» Activity
Scan the lines below for "hfun" and copy the matches.

» Excerpted data
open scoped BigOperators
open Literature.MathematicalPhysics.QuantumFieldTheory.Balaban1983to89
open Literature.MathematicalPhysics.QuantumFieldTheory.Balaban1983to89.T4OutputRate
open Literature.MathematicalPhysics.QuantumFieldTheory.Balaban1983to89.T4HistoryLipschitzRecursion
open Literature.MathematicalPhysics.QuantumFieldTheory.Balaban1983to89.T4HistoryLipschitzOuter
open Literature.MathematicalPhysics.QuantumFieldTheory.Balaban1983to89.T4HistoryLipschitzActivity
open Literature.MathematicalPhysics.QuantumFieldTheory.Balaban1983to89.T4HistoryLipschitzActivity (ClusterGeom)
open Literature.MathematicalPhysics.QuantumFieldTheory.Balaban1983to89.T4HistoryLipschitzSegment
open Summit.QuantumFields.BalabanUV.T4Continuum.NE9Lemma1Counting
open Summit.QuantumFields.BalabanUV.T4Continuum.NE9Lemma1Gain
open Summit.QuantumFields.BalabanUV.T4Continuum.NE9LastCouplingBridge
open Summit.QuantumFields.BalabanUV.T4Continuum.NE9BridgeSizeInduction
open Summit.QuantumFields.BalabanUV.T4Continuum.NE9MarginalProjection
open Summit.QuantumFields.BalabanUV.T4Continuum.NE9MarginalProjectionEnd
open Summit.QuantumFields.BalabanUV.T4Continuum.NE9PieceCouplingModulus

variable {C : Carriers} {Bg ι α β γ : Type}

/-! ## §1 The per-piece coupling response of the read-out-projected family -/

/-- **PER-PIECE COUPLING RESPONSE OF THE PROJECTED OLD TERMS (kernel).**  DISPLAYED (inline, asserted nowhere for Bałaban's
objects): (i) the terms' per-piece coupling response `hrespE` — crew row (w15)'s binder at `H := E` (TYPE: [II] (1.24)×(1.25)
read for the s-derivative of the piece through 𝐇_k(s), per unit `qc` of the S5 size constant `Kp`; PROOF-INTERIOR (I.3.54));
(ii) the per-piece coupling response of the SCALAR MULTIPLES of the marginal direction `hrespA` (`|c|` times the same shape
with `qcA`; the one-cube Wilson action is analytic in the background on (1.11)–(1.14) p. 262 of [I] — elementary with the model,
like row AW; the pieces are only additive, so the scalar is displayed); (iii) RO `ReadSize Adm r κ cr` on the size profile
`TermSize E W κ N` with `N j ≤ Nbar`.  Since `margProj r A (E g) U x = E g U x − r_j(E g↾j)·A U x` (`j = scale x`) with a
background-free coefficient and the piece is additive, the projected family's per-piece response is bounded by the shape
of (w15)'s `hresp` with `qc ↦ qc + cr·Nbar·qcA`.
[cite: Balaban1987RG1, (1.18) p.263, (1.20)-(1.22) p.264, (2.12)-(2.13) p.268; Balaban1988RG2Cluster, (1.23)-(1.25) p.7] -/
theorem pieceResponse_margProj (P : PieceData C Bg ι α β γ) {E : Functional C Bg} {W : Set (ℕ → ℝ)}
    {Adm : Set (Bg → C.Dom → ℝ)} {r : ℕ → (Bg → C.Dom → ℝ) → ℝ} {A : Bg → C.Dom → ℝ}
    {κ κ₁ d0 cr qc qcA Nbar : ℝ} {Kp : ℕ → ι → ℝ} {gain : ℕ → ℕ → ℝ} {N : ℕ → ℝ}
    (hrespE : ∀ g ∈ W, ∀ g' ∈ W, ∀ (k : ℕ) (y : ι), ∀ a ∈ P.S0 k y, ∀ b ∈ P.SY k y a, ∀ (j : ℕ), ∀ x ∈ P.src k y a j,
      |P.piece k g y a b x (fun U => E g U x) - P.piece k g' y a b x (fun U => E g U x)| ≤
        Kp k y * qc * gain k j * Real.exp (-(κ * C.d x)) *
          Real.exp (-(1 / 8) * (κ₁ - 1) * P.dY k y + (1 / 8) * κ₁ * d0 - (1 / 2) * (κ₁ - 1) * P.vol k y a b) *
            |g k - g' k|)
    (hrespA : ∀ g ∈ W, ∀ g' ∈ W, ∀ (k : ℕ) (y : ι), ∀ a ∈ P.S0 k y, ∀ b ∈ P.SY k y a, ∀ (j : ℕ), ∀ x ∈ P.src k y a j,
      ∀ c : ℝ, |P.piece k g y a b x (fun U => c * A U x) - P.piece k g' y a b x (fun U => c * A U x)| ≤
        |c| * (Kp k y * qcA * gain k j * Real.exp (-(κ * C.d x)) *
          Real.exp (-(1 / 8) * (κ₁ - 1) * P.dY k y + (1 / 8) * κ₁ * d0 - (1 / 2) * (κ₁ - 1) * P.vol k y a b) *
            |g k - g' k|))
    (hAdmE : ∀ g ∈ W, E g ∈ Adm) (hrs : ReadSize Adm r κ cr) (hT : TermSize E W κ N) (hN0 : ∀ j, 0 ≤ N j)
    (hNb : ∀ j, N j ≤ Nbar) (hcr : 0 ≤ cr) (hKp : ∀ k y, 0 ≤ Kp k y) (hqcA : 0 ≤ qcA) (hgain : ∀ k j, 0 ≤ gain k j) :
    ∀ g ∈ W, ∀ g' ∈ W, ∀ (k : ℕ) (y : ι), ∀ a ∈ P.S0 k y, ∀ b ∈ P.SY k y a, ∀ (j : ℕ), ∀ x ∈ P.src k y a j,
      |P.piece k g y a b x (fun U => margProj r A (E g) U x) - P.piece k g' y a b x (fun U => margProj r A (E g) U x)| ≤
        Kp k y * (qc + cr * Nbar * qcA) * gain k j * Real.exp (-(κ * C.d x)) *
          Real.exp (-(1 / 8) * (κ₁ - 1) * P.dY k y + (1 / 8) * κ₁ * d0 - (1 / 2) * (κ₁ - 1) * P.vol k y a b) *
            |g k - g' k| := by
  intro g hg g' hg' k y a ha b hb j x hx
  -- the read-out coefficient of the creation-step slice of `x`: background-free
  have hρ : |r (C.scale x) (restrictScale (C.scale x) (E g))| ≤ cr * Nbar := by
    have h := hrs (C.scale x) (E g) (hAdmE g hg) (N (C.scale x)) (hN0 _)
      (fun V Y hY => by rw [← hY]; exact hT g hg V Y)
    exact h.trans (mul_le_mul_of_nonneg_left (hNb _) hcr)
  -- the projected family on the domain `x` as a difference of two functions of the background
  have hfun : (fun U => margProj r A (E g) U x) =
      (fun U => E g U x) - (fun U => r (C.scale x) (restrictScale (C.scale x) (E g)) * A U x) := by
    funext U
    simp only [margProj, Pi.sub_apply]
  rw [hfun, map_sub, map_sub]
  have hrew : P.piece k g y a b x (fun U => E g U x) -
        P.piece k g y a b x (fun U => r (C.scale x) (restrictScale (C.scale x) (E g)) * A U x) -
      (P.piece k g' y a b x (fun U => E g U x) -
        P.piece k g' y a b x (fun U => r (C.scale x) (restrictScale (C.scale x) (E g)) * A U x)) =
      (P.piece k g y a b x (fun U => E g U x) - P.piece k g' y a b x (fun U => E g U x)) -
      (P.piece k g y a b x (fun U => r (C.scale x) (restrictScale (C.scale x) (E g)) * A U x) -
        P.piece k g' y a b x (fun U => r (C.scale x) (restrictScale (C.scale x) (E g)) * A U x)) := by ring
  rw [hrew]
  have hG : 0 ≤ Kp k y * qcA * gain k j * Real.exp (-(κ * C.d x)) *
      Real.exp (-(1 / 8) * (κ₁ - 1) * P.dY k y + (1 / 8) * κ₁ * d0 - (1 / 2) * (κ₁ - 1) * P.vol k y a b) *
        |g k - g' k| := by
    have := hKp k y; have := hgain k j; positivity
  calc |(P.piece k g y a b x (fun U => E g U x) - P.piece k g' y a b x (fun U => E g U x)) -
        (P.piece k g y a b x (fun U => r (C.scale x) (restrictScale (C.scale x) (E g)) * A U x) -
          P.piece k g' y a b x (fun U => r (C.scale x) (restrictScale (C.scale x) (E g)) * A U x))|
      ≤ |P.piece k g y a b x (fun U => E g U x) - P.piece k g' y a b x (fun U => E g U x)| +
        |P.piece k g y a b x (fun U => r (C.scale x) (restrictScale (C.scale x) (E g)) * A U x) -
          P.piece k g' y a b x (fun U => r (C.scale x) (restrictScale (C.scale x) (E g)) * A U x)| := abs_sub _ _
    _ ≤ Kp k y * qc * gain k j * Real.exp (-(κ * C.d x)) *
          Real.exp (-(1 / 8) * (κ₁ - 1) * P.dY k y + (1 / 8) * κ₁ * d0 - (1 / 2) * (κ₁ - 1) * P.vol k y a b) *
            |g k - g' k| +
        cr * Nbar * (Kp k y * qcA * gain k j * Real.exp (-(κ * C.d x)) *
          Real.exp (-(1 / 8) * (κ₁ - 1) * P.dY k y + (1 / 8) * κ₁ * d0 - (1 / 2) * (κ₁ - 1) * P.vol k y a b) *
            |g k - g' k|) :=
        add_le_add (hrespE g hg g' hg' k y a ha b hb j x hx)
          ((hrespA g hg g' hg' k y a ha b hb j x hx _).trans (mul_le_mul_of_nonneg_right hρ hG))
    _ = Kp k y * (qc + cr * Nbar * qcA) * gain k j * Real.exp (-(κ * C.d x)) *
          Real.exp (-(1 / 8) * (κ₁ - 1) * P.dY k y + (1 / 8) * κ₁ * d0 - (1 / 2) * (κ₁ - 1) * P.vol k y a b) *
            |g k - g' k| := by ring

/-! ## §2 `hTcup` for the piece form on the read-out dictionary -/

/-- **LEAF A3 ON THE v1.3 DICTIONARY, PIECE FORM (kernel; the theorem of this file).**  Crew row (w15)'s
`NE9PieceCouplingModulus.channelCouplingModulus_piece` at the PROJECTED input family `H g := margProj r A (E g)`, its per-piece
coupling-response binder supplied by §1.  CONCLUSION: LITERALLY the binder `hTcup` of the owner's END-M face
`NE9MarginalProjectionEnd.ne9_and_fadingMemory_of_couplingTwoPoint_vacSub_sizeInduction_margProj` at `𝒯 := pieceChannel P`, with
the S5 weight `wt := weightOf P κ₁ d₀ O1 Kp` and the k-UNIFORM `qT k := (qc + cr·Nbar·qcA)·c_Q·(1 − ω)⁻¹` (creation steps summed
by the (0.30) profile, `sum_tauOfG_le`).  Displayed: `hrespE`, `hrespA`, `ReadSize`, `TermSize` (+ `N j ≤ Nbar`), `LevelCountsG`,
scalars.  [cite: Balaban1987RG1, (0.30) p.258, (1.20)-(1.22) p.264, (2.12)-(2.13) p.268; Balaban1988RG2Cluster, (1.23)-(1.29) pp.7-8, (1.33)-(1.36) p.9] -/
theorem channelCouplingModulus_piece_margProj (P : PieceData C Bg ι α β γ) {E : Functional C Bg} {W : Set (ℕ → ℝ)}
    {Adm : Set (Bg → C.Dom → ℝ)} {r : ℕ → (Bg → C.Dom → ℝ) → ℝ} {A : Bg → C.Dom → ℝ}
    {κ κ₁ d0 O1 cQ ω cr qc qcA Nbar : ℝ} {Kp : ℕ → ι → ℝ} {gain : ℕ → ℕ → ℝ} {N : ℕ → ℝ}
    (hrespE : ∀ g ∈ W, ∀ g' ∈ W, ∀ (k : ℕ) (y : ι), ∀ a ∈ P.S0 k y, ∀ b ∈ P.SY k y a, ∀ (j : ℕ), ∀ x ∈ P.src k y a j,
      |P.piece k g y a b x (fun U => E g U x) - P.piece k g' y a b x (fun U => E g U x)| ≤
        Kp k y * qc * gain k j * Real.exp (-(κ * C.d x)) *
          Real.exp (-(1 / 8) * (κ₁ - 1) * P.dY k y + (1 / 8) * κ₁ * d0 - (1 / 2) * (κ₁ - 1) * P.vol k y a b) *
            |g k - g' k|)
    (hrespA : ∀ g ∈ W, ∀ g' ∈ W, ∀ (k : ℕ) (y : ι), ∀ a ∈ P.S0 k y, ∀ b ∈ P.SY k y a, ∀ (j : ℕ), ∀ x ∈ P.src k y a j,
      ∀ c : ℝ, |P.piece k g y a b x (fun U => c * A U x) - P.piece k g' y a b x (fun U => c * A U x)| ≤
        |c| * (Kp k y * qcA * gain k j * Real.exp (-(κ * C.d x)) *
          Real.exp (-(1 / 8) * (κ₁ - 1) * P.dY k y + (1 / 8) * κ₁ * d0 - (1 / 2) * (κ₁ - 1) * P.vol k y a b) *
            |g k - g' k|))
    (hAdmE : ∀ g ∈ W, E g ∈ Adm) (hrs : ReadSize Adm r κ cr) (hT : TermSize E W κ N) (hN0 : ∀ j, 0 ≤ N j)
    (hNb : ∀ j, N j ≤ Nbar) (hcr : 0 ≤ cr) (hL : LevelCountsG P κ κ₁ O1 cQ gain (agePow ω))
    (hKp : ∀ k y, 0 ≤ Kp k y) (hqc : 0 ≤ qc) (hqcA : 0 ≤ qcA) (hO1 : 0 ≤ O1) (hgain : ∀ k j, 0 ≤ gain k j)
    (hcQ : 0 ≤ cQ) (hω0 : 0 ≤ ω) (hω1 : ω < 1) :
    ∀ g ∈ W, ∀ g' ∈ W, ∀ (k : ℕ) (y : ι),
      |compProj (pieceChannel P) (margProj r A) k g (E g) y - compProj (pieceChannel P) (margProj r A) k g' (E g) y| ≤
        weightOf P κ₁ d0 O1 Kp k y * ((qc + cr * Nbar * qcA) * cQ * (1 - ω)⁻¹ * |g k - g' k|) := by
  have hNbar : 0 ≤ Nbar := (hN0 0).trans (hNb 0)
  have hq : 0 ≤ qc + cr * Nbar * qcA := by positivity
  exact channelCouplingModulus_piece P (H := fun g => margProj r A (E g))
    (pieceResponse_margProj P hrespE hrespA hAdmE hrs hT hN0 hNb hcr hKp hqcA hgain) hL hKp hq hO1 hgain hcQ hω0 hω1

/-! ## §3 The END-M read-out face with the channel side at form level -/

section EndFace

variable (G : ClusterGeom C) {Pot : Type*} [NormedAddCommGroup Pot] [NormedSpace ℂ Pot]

» Response area
  have hfun : (fun U => margProj r A (E g) U x) =
  rw [hfun, map_sub, map_sub]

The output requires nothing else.